> [TASK ITEM]
Lines from the line with "exact mul_le_one' hψ2 (hψTi" to the line with "exact hψT _ _" in the entries below, and only those, must be output exactly, with both ends included.
*** Opening DATA RECORDS ***
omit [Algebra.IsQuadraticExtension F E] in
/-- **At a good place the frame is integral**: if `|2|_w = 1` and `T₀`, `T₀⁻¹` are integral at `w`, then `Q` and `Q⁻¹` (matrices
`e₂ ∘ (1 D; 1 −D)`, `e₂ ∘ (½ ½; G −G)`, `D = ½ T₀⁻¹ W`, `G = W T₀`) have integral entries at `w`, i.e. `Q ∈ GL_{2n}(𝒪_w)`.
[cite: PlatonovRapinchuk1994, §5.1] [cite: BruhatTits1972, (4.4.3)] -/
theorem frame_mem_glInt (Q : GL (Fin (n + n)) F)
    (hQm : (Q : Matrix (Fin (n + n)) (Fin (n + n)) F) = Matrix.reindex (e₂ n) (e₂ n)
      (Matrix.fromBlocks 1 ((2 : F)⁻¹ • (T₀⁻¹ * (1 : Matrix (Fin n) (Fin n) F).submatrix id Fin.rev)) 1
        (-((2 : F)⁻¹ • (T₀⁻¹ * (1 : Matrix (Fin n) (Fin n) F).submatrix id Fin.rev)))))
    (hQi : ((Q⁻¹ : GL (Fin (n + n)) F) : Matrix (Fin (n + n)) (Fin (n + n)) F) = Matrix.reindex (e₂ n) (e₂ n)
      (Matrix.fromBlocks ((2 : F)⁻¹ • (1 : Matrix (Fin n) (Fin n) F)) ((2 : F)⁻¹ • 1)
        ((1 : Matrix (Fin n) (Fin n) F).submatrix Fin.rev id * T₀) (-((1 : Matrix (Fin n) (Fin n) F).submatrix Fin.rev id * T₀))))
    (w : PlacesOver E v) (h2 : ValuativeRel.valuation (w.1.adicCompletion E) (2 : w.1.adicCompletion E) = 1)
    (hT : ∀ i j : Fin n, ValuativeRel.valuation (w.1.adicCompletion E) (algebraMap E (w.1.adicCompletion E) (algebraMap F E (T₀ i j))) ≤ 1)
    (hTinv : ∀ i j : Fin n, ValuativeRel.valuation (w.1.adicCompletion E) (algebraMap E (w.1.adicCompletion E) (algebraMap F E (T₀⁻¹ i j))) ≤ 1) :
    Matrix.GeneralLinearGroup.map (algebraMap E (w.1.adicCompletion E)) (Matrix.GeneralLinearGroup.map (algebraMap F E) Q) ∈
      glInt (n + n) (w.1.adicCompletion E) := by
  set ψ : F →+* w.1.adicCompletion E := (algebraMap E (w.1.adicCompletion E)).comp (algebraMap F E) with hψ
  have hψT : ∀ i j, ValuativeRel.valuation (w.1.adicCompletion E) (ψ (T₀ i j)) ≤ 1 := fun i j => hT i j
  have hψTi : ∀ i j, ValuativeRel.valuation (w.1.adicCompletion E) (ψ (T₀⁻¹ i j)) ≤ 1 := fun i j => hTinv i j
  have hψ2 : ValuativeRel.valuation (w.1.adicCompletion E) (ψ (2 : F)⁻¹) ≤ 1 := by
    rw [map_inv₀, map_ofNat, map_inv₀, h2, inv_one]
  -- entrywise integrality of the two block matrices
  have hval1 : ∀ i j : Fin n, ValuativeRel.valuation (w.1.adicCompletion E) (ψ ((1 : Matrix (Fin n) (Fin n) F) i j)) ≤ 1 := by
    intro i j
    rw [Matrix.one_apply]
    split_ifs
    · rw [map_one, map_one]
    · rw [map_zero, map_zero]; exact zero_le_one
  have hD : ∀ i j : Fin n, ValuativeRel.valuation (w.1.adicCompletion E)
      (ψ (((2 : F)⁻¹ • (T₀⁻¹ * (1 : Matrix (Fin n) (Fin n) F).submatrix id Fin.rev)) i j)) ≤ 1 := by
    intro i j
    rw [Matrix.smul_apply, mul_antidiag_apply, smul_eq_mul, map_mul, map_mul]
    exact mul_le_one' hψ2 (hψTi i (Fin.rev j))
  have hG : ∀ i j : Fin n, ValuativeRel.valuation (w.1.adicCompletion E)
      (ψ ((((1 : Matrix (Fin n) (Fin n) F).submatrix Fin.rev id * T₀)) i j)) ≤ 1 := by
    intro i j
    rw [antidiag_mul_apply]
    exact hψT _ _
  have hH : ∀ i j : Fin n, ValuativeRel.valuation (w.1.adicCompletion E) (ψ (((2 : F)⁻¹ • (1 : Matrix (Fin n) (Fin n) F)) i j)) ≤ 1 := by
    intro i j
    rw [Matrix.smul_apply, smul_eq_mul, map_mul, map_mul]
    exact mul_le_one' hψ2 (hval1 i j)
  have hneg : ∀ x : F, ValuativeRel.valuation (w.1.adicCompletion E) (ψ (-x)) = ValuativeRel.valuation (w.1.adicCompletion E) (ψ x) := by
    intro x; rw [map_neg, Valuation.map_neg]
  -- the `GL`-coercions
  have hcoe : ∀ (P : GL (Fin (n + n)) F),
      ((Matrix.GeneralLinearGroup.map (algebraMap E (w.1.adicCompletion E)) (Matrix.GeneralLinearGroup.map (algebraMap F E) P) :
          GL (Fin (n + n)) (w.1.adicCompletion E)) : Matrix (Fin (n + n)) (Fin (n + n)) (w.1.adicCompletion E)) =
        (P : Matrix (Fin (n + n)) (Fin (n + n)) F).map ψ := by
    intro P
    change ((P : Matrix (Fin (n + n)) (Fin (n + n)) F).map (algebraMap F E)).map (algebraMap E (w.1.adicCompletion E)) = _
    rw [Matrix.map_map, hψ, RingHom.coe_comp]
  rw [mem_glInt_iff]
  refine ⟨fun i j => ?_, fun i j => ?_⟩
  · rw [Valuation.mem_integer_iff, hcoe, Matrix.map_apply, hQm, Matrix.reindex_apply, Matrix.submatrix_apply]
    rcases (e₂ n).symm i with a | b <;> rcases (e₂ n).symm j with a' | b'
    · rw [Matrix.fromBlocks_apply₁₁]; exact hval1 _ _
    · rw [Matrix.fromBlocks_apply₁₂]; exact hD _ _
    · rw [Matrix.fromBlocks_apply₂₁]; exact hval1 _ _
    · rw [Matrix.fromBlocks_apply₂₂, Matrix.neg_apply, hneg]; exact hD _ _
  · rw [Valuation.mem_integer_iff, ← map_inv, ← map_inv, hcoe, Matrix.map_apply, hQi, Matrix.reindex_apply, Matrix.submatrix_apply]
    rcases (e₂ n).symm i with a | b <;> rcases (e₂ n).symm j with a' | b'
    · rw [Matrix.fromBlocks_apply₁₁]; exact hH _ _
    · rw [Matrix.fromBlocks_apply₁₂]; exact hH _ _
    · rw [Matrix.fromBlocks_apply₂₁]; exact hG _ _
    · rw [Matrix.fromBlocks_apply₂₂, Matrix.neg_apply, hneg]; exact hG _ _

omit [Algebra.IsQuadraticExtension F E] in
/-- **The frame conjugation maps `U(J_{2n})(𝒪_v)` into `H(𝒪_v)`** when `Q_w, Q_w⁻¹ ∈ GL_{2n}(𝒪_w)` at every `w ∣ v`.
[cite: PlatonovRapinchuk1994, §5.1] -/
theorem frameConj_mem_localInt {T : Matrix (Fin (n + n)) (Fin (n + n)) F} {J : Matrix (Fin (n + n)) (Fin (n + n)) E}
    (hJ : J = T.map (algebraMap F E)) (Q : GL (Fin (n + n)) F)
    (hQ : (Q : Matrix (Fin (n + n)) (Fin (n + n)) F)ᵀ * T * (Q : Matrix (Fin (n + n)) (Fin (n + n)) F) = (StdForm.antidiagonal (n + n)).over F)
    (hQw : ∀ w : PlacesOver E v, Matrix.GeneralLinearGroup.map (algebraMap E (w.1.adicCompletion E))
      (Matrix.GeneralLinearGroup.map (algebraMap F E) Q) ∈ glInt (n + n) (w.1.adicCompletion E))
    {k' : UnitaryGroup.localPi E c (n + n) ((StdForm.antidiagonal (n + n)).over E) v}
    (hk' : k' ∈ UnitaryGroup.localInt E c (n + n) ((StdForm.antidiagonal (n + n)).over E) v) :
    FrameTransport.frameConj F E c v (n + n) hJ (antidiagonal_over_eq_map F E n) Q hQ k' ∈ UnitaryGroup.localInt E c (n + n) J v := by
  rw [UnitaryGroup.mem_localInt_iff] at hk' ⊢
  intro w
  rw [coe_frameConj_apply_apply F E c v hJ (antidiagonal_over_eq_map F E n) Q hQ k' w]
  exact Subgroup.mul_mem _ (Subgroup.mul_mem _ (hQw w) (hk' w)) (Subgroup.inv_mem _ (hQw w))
*** Closing DATA RECORDS ***
*** Opening DATA RECORDS ***
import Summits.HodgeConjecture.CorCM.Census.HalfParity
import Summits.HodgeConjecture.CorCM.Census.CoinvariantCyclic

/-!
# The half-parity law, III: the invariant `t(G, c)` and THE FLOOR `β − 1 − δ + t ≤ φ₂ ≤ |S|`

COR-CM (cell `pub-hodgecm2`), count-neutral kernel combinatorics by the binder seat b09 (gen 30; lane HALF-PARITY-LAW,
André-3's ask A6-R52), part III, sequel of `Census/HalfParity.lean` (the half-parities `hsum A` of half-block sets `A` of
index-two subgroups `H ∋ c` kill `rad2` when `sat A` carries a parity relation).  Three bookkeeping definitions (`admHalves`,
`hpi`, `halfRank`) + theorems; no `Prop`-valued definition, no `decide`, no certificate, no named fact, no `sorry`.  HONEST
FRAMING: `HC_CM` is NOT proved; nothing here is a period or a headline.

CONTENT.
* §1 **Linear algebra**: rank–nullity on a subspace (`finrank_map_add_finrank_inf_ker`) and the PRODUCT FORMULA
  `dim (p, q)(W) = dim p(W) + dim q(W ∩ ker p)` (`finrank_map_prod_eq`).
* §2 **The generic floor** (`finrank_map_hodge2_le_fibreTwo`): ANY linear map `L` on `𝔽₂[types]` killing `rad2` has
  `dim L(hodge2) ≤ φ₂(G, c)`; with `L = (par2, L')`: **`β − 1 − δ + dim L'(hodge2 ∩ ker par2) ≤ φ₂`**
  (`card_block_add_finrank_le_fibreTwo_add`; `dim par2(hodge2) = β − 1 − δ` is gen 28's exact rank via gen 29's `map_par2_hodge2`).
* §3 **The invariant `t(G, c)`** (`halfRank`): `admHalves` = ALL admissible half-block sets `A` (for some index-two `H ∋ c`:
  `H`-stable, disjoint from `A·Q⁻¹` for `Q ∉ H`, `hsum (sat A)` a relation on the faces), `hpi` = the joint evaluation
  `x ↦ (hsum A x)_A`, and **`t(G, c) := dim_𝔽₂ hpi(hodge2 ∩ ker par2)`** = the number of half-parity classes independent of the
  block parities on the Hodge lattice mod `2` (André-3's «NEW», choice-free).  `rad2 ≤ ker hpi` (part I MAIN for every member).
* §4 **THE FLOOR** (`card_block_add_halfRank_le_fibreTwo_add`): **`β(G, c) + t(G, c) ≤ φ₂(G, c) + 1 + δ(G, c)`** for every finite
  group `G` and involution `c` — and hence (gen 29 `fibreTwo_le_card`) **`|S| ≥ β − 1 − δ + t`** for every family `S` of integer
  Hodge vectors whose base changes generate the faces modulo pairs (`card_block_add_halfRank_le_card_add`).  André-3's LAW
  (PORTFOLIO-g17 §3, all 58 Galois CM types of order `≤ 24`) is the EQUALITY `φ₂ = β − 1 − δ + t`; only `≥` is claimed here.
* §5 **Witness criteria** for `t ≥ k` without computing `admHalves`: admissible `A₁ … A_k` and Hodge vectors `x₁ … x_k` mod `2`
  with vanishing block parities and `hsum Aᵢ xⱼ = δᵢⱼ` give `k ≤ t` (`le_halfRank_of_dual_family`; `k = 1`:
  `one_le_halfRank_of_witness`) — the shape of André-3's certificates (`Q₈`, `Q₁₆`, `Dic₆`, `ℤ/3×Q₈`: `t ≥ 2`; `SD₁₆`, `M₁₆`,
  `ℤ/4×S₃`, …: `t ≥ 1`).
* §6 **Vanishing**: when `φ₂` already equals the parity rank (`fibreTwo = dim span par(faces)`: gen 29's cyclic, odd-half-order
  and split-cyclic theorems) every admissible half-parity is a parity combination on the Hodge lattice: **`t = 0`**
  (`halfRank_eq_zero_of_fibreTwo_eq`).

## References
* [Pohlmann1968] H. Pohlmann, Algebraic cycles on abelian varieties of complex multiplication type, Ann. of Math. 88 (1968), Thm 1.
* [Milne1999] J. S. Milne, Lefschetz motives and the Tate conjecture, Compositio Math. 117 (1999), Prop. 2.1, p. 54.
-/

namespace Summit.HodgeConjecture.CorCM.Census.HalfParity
*** Closing DATA RECORDS ***
> [FINISHED TASK]
    exact mul_le_one' hψ2 (hψTi i (Fin.rev j))
  have hG : ∀ i j : Fin n, ValuativeRel.valuation (w.1.adicCompletion E)
      (ψ ((((1 : Matrix (Fin n) (Fin n) F).submatrix Fin.rev id * T₀)) i j)) ≤ 1 := by
    intro i j
    rw [antidiag_mul_apply]
    exact hψT _ _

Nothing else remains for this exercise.